- The task:
In the entries below, the lines from the one with "have hα : Valued.v" through the one with "have hfin := finite_selfDual_fixed_of_even_depth_ramified" are to be copied exactly; both ends count.

- Extracted data:
★ ★ ★ ★

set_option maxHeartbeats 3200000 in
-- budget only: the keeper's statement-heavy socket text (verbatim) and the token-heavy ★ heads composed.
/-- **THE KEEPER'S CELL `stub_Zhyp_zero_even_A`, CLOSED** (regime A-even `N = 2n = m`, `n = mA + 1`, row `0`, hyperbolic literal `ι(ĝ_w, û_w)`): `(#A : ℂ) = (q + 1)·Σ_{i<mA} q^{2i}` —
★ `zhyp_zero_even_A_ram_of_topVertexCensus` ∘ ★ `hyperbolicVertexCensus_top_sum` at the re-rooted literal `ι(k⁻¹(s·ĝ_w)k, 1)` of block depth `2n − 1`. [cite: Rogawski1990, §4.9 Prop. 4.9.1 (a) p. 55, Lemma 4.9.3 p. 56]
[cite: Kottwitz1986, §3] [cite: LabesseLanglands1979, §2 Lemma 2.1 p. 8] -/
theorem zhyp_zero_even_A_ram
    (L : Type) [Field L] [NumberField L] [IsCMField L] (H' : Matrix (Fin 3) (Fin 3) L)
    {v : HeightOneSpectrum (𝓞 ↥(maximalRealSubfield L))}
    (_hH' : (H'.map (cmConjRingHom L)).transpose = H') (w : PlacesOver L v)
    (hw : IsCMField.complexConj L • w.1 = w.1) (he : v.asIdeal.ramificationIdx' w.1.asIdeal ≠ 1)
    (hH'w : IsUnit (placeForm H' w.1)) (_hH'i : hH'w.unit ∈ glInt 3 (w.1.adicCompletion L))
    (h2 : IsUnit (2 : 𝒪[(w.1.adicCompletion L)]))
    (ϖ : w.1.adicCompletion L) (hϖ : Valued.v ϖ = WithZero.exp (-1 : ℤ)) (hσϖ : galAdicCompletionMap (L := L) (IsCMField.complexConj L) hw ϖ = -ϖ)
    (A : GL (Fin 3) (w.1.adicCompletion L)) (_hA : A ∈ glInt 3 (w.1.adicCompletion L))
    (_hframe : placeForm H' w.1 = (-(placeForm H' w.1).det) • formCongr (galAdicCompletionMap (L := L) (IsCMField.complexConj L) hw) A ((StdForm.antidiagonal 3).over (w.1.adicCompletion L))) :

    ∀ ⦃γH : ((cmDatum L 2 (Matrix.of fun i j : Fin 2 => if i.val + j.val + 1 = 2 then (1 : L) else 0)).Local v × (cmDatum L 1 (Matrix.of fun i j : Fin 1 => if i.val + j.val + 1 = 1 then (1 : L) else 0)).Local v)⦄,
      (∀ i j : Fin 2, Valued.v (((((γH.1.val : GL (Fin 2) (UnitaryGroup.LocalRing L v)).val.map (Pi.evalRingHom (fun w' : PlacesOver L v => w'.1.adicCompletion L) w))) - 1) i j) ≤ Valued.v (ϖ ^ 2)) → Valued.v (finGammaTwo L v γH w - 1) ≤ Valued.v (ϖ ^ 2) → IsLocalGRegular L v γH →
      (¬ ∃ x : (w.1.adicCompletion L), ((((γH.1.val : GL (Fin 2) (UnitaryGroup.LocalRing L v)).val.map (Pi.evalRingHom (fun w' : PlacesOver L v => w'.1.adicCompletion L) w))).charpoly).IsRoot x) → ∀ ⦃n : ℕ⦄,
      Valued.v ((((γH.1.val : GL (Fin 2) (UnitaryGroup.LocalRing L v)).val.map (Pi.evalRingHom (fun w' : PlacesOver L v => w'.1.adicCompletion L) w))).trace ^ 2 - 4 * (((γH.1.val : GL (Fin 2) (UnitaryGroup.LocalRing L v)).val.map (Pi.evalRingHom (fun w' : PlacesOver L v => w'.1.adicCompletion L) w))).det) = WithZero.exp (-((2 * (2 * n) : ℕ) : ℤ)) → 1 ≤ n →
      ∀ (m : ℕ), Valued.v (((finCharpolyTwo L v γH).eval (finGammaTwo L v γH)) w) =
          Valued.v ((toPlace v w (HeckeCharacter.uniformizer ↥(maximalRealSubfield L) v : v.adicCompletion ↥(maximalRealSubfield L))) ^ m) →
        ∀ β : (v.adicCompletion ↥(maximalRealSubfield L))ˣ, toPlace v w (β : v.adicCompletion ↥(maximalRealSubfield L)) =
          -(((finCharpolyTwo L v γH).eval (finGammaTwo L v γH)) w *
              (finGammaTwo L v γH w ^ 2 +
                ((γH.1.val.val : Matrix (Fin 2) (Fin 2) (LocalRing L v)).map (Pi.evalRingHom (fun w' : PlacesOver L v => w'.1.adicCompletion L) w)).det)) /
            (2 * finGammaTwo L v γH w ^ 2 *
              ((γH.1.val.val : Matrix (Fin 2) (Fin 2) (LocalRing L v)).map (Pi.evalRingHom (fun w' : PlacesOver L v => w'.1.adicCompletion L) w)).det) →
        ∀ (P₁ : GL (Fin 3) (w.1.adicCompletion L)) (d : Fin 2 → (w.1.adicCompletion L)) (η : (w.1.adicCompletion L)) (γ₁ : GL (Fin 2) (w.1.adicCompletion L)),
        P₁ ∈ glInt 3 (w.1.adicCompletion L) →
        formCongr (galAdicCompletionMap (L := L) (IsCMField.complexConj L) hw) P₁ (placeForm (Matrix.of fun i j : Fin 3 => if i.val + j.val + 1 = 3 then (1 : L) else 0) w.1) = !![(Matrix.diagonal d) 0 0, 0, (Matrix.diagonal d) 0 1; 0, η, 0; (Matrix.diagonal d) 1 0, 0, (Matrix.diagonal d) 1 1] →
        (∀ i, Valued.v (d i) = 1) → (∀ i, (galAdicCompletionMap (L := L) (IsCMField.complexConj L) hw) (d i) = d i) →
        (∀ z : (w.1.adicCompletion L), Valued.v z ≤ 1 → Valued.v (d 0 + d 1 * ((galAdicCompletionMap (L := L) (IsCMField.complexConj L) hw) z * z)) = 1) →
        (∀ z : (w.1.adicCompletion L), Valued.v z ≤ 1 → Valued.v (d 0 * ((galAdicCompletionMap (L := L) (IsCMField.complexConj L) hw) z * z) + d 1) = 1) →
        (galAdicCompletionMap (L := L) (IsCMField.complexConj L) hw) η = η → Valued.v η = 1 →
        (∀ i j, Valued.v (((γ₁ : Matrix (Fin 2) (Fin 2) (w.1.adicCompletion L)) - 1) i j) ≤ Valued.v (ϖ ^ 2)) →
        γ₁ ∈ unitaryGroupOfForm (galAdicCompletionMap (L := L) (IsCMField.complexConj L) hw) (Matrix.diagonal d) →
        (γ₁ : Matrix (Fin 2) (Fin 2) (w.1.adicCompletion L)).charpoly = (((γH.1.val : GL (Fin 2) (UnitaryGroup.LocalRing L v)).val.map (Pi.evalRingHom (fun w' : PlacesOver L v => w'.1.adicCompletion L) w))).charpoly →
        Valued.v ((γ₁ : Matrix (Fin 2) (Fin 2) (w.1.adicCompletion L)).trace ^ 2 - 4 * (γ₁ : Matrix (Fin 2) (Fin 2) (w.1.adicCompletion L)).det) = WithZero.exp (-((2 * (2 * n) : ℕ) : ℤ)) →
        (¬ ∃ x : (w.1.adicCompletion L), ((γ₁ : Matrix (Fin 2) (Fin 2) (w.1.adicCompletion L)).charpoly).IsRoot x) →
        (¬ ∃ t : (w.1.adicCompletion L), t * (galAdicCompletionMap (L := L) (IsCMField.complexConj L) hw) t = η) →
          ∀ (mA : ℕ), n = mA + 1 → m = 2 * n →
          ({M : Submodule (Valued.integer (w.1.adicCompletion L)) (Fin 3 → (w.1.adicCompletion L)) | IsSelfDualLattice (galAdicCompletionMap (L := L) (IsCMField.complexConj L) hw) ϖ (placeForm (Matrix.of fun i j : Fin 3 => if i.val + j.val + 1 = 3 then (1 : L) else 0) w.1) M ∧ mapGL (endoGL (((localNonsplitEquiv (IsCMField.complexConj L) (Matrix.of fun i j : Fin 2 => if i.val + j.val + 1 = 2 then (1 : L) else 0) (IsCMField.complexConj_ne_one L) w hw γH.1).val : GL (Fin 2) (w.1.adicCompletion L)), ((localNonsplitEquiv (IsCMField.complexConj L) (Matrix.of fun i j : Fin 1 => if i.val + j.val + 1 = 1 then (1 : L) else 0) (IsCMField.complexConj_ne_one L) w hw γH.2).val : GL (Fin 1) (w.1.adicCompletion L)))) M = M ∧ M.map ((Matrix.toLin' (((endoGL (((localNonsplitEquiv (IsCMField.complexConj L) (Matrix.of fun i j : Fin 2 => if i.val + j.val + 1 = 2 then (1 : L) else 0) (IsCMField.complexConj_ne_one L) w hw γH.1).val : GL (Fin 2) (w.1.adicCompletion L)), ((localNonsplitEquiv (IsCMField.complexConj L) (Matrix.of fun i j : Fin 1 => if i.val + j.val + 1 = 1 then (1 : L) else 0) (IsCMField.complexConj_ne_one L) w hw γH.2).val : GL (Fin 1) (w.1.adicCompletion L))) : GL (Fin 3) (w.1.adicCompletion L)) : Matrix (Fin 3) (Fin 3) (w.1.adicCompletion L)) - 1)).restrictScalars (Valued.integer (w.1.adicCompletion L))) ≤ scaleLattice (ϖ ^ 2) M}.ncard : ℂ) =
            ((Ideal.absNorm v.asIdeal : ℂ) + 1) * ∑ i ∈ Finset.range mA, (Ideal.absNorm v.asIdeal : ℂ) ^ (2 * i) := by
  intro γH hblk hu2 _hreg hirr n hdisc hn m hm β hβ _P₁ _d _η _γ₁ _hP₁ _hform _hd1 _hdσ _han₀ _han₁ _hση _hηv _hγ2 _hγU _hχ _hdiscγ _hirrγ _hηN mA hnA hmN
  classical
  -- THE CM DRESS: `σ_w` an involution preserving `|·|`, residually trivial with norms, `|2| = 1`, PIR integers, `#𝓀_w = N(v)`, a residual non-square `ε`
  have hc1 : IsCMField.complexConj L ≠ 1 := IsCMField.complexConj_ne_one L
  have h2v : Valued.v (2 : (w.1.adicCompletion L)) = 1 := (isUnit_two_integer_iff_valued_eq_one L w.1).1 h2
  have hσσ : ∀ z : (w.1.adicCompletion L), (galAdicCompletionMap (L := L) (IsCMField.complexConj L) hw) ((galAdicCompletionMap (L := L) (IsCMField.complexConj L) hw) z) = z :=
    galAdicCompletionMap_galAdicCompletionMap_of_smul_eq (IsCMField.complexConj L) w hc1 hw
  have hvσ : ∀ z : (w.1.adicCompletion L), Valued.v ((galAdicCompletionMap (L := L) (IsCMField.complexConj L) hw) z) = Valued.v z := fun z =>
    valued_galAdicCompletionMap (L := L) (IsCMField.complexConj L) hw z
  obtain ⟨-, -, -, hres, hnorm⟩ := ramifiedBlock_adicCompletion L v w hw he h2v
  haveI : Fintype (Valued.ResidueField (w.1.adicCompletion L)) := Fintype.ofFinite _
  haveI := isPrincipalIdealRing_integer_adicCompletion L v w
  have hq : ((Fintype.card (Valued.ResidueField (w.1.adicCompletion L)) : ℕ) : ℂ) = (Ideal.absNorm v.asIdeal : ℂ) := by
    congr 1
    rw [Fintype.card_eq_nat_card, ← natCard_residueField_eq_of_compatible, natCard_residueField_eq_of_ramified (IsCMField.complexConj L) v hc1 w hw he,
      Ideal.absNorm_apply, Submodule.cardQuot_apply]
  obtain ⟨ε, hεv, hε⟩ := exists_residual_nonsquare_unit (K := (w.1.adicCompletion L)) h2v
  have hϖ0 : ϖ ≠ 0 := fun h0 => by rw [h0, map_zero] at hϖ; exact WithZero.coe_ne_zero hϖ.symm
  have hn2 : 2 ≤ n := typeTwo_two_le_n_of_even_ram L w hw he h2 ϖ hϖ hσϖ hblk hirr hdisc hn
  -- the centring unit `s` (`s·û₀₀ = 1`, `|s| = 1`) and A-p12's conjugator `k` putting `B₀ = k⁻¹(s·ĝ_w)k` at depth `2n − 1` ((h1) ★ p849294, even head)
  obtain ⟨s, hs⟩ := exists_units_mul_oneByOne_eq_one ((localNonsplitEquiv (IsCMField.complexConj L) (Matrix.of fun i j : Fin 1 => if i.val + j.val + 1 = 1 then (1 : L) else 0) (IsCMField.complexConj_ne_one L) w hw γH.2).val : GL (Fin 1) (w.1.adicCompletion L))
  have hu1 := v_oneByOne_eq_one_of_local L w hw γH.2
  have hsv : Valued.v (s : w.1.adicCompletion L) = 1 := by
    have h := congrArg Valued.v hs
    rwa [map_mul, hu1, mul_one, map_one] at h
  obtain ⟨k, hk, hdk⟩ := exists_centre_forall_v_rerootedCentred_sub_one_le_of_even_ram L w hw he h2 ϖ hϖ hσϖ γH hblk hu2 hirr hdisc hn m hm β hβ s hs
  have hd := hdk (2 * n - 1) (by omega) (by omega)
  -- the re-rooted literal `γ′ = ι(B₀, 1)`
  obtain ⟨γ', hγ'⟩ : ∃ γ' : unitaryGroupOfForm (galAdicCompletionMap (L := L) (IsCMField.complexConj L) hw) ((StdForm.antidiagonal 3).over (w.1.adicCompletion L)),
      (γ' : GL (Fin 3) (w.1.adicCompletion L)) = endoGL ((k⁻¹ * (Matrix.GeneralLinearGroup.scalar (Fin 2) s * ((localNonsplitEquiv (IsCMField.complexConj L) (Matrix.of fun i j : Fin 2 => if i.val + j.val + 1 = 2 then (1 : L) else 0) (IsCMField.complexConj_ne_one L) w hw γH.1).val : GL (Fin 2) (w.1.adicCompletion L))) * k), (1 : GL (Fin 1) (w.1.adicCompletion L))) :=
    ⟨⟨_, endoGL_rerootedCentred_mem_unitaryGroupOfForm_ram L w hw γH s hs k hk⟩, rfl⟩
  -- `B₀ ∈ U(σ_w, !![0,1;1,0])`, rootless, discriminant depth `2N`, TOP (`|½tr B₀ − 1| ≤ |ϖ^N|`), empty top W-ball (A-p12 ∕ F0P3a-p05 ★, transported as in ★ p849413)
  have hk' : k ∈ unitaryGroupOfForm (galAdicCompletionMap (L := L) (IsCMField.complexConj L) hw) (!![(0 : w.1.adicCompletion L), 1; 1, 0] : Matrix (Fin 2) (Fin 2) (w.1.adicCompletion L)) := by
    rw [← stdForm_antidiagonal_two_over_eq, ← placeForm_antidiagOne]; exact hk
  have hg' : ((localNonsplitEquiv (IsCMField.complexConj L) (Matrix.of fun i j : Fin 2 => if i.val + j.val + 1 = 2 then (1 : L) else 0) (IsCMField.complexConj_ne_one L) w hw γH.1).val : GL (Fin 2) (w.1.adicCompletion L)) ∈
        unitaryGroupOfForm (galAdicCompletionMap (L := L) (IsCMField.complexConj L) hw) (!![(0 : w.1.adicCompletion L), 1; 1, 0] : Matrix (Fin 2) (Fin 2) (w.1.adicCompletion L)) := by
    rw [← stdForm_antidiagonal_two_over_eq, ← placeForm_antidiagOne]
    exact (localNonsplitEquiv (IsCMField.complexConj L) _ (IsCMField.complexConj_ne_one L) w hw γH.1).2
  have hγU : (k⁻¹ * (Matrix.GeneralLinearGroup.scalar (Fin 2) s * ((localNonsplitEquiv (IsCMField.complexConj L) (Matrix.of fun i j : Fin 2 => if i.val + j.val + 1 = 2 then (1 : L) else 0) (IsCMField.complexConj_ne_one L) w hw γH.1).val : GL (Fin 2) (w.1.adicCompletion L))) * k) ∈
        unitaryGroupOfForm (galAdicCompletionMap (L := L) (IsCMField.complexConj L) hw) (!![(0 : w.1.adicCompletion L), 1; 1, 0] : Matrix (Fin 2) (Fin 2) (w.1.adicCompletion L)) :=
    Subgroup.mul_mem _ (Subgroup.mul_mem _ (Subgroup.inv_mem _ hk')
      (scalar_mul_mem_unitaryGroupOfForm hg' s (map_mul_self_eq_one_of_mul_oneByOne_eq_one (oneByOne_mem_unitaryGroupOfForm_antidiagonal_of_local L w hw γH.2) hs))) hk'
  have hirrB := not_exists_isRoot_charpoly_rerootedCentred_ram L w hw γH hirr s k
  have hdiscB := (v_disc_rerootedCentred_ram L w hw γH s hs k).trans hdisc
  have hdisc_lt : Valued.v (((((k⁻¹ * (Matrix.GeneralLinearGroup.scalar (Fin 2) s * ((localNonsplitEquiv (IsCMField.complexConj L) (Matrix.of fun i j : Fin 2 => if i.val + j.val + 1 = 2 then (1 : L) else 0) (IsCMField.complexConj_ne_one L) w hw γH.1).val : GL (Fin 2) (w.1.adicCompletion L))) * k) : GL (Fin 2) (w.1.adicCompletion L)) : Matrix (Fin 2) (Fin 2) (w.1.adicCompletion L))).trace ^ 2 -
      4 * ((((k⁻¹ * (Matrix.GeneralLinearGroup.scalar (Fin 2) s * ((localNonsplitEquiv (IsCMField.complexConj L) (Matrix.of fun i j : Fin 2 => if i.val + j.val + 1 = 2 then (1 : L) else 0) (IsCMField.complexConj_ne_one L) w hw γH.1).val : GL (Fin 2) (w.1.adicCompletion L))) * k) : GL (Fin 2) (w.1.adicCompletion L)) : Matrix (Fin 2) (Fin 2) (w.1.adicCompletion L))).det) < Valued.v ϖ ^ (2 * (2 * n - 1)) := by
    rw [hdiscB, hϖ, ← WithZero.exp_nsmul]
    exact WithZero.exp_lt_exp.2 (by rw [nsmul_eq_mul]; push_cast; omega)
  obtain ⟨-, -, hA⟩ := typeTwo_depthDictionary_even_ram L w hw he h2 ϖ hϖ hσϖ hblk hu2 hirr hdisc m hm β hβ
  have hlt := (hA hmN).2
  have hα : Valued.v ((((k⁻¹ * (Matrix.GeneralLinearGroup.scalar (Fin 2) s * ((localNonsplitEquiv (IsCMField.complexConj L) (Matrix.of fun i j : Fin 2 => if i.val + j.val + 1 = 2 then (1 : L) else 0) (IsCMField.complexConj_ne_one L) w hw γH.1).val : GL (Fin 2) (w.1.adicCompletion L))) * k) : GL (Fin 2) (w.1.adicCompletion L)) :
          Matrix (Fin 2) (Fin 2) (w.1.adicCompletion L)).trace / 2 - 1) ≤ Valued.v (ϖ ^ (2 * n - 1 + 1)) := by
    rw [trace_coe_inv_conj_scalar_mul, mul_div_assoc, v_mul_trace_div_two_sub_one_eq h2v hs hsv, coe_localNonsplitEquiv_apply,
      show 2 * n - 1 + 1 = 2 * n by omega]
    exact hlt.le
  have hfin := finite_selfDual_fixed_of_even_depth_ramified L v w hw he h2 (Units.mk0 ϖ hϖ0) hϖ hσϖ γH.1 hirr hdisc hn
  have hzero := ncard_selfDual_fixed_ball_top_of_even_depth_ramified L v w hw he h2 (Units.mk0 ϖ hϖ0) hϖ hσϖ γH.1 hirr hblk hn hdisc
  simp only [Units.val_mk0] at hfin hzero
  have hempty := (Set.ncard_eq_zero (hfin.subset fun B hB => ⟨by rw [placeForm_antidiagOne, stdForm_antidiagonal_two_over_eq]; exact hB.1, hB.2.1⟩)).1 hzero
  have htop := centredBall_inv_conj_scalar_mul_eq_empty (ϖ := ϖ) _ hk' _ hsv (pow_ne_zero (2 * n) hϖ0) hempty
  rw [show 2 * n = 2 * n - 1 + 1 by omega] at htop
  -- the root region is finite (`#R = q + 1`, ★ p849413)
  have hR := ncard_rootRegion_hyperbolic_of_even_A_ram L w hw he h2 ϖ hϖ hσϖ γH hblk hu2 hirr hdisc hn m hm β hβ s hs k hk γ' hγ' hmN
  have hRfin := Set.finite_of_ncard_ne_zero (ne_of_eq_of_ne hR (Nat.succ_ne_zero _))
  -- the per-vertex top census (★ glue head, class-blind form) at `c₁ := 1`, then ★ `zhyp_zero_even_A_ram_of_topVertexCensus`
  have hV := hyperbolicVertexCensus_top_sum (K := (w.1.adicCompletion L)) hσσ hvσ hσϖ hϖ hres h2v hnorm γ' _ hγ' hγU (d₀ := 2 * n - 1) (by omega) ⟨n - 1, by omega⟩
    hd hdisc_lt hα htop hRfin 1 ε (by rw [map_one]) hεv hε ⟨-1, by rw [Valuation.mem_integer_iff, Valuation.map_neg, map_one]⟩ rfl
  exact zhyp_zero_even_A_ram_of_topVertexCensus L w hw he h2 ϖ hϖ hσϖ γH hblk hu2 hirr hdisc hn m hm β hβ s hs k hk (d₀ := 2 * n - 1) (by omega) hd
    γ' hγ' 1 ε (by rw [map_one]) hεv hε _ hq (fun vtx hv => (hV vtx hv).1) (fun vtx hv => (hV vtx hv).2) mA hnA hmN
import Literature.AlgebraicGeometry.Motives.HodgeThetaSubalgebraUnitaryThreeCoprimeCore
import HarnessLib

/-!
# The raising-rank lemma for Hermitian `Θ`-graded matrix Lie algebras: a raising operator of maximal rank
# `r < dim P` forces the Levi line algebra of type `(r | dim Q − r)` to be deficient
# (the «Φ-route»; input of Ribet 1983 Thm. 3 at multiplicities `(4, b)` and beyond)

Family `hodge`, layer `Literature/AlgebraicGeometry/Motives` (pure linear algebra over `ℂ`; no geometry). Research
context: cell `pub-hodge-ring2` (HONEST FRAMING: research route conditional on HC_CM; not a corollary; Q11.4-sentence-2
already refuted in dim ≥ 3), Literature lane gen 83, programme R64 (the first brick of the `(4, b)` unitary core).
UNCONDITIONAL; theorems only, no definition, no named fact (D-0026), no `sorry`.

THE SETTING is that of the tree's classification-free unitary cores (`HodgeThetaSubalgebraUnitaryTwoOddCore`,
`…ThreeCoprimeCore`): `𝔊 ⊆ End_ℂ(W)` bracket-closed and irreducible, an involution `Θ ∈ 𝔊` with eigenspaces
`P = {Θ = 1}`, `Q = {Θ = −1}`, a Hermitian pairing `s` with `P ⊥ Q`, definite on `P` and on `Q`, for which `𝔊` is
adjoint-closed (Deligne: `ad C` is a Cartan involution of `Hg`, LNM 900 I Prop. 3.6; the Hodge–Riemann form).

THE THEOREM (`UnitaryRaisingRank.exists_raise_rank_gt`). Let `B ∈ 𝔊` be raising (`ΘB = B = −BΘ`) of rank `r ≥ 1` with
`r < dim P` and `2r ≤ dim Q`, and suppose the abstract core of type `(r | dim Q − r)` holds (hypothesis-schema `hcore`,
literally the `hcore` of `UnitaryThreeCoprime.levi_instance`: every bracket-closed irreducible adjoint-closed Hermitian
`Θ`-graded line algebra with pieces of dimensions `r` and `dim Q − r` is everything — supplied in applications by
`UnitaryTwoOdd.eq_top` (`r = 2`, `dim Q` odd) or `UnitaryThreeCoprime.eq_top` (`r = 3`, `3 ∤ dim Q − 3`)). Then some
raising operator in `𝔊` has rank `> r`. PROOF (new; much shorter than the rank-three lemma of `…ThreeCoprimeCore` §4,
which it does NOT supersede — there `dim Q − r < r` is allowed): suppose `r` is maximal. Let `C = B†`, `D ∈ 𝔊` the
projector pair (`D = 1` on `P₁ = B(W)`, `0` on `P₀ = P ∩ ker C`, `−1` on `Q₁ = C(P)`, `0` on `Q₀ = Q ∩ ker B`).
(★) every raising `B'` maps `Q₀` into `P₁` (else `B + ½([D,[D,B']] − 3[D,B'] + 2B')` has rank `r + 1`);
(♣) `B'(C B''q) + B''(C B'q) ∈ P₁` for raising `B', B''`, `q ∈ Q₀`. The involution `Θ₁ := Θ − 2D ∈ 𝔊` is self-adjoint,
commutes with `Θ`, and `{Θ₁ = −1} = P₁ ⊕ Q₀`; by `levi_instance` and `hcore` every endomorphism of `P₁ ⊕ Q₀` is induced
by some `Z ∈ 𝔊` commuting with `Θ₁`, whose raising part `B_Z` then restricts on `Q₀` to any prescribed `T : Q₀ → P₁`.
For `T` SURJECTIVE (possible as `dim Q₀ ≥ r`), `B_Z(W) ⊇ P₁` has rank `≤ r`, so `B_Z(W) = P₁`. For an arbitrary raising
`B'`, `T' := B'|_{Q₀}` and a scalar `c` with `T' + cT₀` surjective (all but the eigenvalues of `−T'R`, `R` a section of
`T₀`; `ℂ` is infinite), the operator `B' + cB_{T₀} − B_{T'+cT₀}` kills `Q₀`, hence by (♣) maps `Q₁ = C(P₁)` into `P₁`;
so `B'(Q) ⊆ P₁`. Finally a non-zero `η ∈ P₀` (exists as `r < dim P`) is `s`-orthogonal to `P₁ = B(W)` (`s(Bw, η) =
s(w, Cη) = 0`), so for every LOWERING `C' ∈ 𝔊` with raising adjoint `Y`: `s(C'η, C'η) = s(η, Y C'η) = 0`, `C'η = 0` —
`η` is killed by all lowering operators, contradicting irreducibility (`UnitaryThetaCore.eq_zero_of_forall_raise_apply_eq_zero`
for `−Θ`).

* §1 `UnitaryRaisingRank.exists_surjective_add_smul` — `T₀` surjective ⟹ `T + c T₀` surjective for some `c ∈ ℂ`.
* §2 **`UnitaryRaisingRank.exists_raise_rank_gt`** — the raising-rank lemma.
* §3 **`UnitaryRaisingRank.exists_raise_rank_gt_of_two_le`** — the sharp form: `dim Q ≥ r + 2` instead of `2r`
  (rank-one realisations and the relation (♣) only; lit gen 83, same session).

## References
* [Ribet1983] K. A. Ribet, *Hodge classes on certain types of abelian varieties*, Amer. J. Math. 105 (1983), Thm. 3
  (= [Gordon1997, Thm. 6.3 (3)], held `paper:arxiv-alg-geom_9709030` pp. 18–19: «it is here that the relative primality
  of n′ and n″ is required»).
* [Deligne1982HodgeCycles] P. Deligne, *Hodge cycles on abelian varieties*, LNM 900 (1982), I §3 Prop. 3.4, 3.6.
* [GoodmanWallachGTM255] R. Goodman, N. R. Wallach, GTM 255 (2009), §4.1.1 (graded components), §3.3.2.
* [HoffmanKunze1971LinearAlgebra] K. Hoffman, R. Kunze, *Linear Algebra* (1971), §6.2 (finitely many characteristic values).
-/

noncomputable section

★ ★ ★ ★

- Response to this exercise:
  have hα : Valued.v ((((k⁻¹ * (Matrix.GeneralLinearGroup.scalar (Fin 2) s * ((localNonsplitEquiv (IsCMField.complexConj L) (Matrix.of fun i j : Fin 2 => if i.val + j.val + 1 = 2 then (1 : L) else 0) (IsCMField.complexConj_ne_one L) w hw γH.1).val : GL (Fin 2) (w.1.adicCompletion L))) * k) : GL (Fin 2) (w.1.adicCompletion L)) :
          Matrix (Fin 2) (Fin 2) (w.1.adicCompletion L)).trace / 2 - 1) ≤ Valued.v (ϖ ^ (2 * n - 1 + 1)) := by
    rw [trace_coe_inv_conj_scalar_mul, mul_div_assoc, v_mul_trace_div_two_sub_one_eq h2v hs hsv, coe_localNonsplitEquiv_apply,
      show 2 * n - 1 + 1 = 2 * n by omega]
    exact hlt.le
  have hfin := finite_selfDual_fixed_of_even_depth_ramified L v w hw he h2 (Units.mk0 ϖ hϖ0) hϖ hσϖ γH.1 hirr hdisc hn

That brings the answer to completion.